The Difference Between Code That Works and Code That Lasts

by Arif Ikhsanudin, Backend Developer

The Two-Year Test

Most code that "works" was written under a specific set of assumptions: this team, this load profile, this set of requirements, these upstream systems. When those assumptions hold, the code is fine. When they change — and they will change — you find out what the code was actually built for.

The difference between code that works and code that lasts is how many assumptions are baked in silently, how expensive those assumptions are to change, and whether the code communicates its dependencies on those assumptions to future readers.

This is not an argument for writing code that anticipates every possible future. That's overengineering and has its own costs. It's an argument for being deliberate about which assumptions you're making and making them visible.

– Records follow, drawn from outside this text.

/-
Origin: expansion seat `prover-pub-hodgecm-mc-binder-1-g16-0`, handover #R112 2026-08-20T20:49:35Z md5 6d038808799f (69 l.; NEW additive MODEL leaf; imports HodgeCM.Model.TowerCarrier (#R109, RUN 62) only; drops ⇒ {#R113}; NAMES for audit: HodgeCM.Model.TowerCarrier.of_smul_eq_act · HodgeCM.Model.TowerCarrier.of_smul_ofLevel; all decls: HodgeCM.Model.TowerCarrier.instModuleMonoidAlgebraTower · HodgeCM.Model.TowerCarrier.monoidAlgebra_smul_def · HodgeCM.Model.TowerCarrier.of_smul_eq_act · HodgeCM.Model.TowerCarrier.instIsScalarTowerTower · HodgeCM.Model.TowerCarrier.of_smul_ofLevel) (`HOME/mc/pub-hodgecm-mc-binder-1-g16/stage63/HodgeCM/Model/TowerAlgebra.lean`, md5 6d038808799f, 69 lines);
landed by the gen-26 packager (p-g26) in gate run 63 as `HodgeCM/Model/TowerAlgebra.lean` (verbatim).
-/
/-
Copyright (c) 2026 the pub-hodgecm formalisation cell (harness21).  New file, not vendored.
Origin: session prover-pub-hodgecm-mc-binder-1-g16-0 (unit pub-hodgecm-mc-binder-1-g16, BINDER PROVER gen 16 of lineage mc-binder-1;
content lane (J-Liu-Θ), (J3) HECKE-TOWER — the `ℂ[U(V)(𝔸_f)]`-module structure on the tower type ITSELF), 2026-08-20.
-/
import Summits.HodgeConjecture.HodgeCM.Model.TowerCarrier

/-!
# The `ℂ[U(V)(𝔸_{L₀,f})]`-module structure on the tower type `Tower … V` itself

#R109 packaged the action as `towerRep : Representation ℂ V.adelicFin (Tower … V)` and the module as Mathlib's synonym
`TowerModule := towerRep.asModule`.  Downstream (the dictionary `Model/LiuDictionary`, RUN 62), the carrier `H` must come with
FOUR COHERENT instances `AddCommGroup H`, `Module ℂ H`, `Module (MonoidAlgebra ℂ V.adelicFin) H`, `IsScalarTower`; on the synonym,
instance search does not recover the direct limit's `AddCommGroup` (the family `HK` blocks the nested unification), so we put the
group-algebra structure on `Tower … V` directly, next to `Module.DirectLimit`'s own `AddCommGroup`/`Module ℂ`:

* `instance : Module (MonoidAlgebra ℂ V.adelicFin) (Tower … V)` (`Module.compHom` through `towerRep.asAlgebraHom` — the very
  definition of `Representation.asModule`'s instance) and `instance : IsScalarTower ℂ (MonoidAlgebra ℂ V.adelicFin) (Tower … V)`;
* `of_smul_eq_act : MonoidAlgebra.of ℂ _ g • x = act g x`, and `of_smul_ofLevel : k ∈ Γ.K → of k • ofLevel Γ c = ofLevel Γ c`
  (the images of the finite levels are `K`-fixed).
-/

noncomputable section

open Function Set
open NumberField
open Literature.AlgebraicGeometry.HodgeTheory
open Literature.NumberTheory.Automorphic
open Literature.NumberTheory.Automorphic.PicardCM
open Literature.NumberTheory.Transcendental (Arapura2012_Cor_15_4_6)

namespace HodgeCM.Model.TowerCarrier

open HodgeCM.Model.TowerLevel

variable (hHD : exists_isReal_hodgeModel) (hI : hodgePQ_independent_of_hodgeModel)
  (hU : BallQuotientUniformisedDatum) (h₃ : CMAbelianVarietyRealised) (hA : Arapura2012_Cor_15_4_6)
variable {L : CMField} {ι₁ : L →+* ℂ} (V : HermSpace3 L ι₁)

/-- **`Tower … V` as a `ℂ[U(V)(𝔸_{L₀,f})]`-module**: `r • x := towerRep.asAlgebraHom r x`. -/
instance instModuleMonoidAlgebraTower : Module (MonoidAlgebra ℂ ↥V.adelicFin) (Tower hHD hI hU h₃ hA V) :=
  Module.compHom (Tower hHD hI hU h₃ hA V) (towerRep hHD hI hU h₃ hA V).asAlgebraHom.toRingHom

variable {V}

/-- (Ported verbatim from the HodgeCMPerL package; no docstring in the source.) -/
theorem monoidAlgebra_smul_def (r : MonoidAlgebra ℂ ↥V.adelicFin) (x : Tower hHD hI hU h₃ hA V) :
    r • x = (towerRep hHD hI hU h₃ hA V).asAlgebraHom r x := rfl

/-- The group element `g` acts through `of g` by `act g`. -/
theorem of_smul_eq_act (g : V.adelicFin) (x : Tower hHD hI hU h₃ hA V) :
    MonoidAlgebra.of ℂ ↥V.adelicFin g • x = act hHD hI hU h₃ hA g x := by
  rw [monoidAlgebra_smul_def, Representation.asAlgebraHom_of]
  rfl

variable (V) in
/-- `ℂ` and `ℂ[U(V)(𝔸_f)]` act compatibly. -/
instance instIsScalarTowerTower : IsScalarTower ℂ (MonoidAlgebra ℂ ↥V.adelicFin) (Tower hHD hI hU h₃ hA V) :=
  ⟨fun t r x ↦ by rw [monoidAlgebra_smul_def, monoidAlgebra_smul_def, map_smul, LinearMap.smul_apply]⟩

/-- **The image of `H_K` consists of `K`-fixed vectors** (module form on `Tower`). -/
theorem of_smul_ofLevel {Γ : Level V} (hΓ : Γ.BelowConjThree) {k : V.adelicFin} (hk : k ∈ Γ.K)
    (c : towerLevel hHD hI hU h₃ hA Γ hΓ) :
    MonoidAlgebra.of ℂ ↥V.adelicFin k • ofLevel hHD hI hU h₃ hA Γ hΓ c = ofLevel hHD hI hU h₃ hA Γ hΓ c := by
  rw [of_smul_eq_act]
  exact act_ofLevel_of_mem hHD hI hU h₃ hA hΓ hk c

end HodgeCM.Model.TowerCarrier

end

The Categories of Silent Assumptions

When code fails to last, the failure usually traces back to one of a few assumption categories:

Data shape assumptions: Your service receives a JSON payload and accesses payload.user.address.city directly. Works perfectly until the upstream team restructures their payload — at which point your service throws NPEs and nobody immediately understands why. The assumption was that this path always exists. A defensive deserializer with clear error messages when required fields are absent would have made the assumption explicit and the failure legible.

Load assumptions: A background job that runs fine at 1,000 records takes 45 minutes at 500,000. The algorithm that was good enough at the initial data volume — an O(n²) nested loop that compares every record to every other — becomes a production incident two years later when the table grows. Load assumptions are particularly dangerous because they're invisible at development time.

Dependency behavior assumptions: Your service assumes the payment API responds in under 500ms, so your connection timeout is 1 second. When the payment provider has a slow day and responses take 2 seconds, your requests time out, your retry logic kicks in, and you've now doubled your traffic to an already-struggling upstream service. The assumption was normal behavior. The 99th percentile was never modeled.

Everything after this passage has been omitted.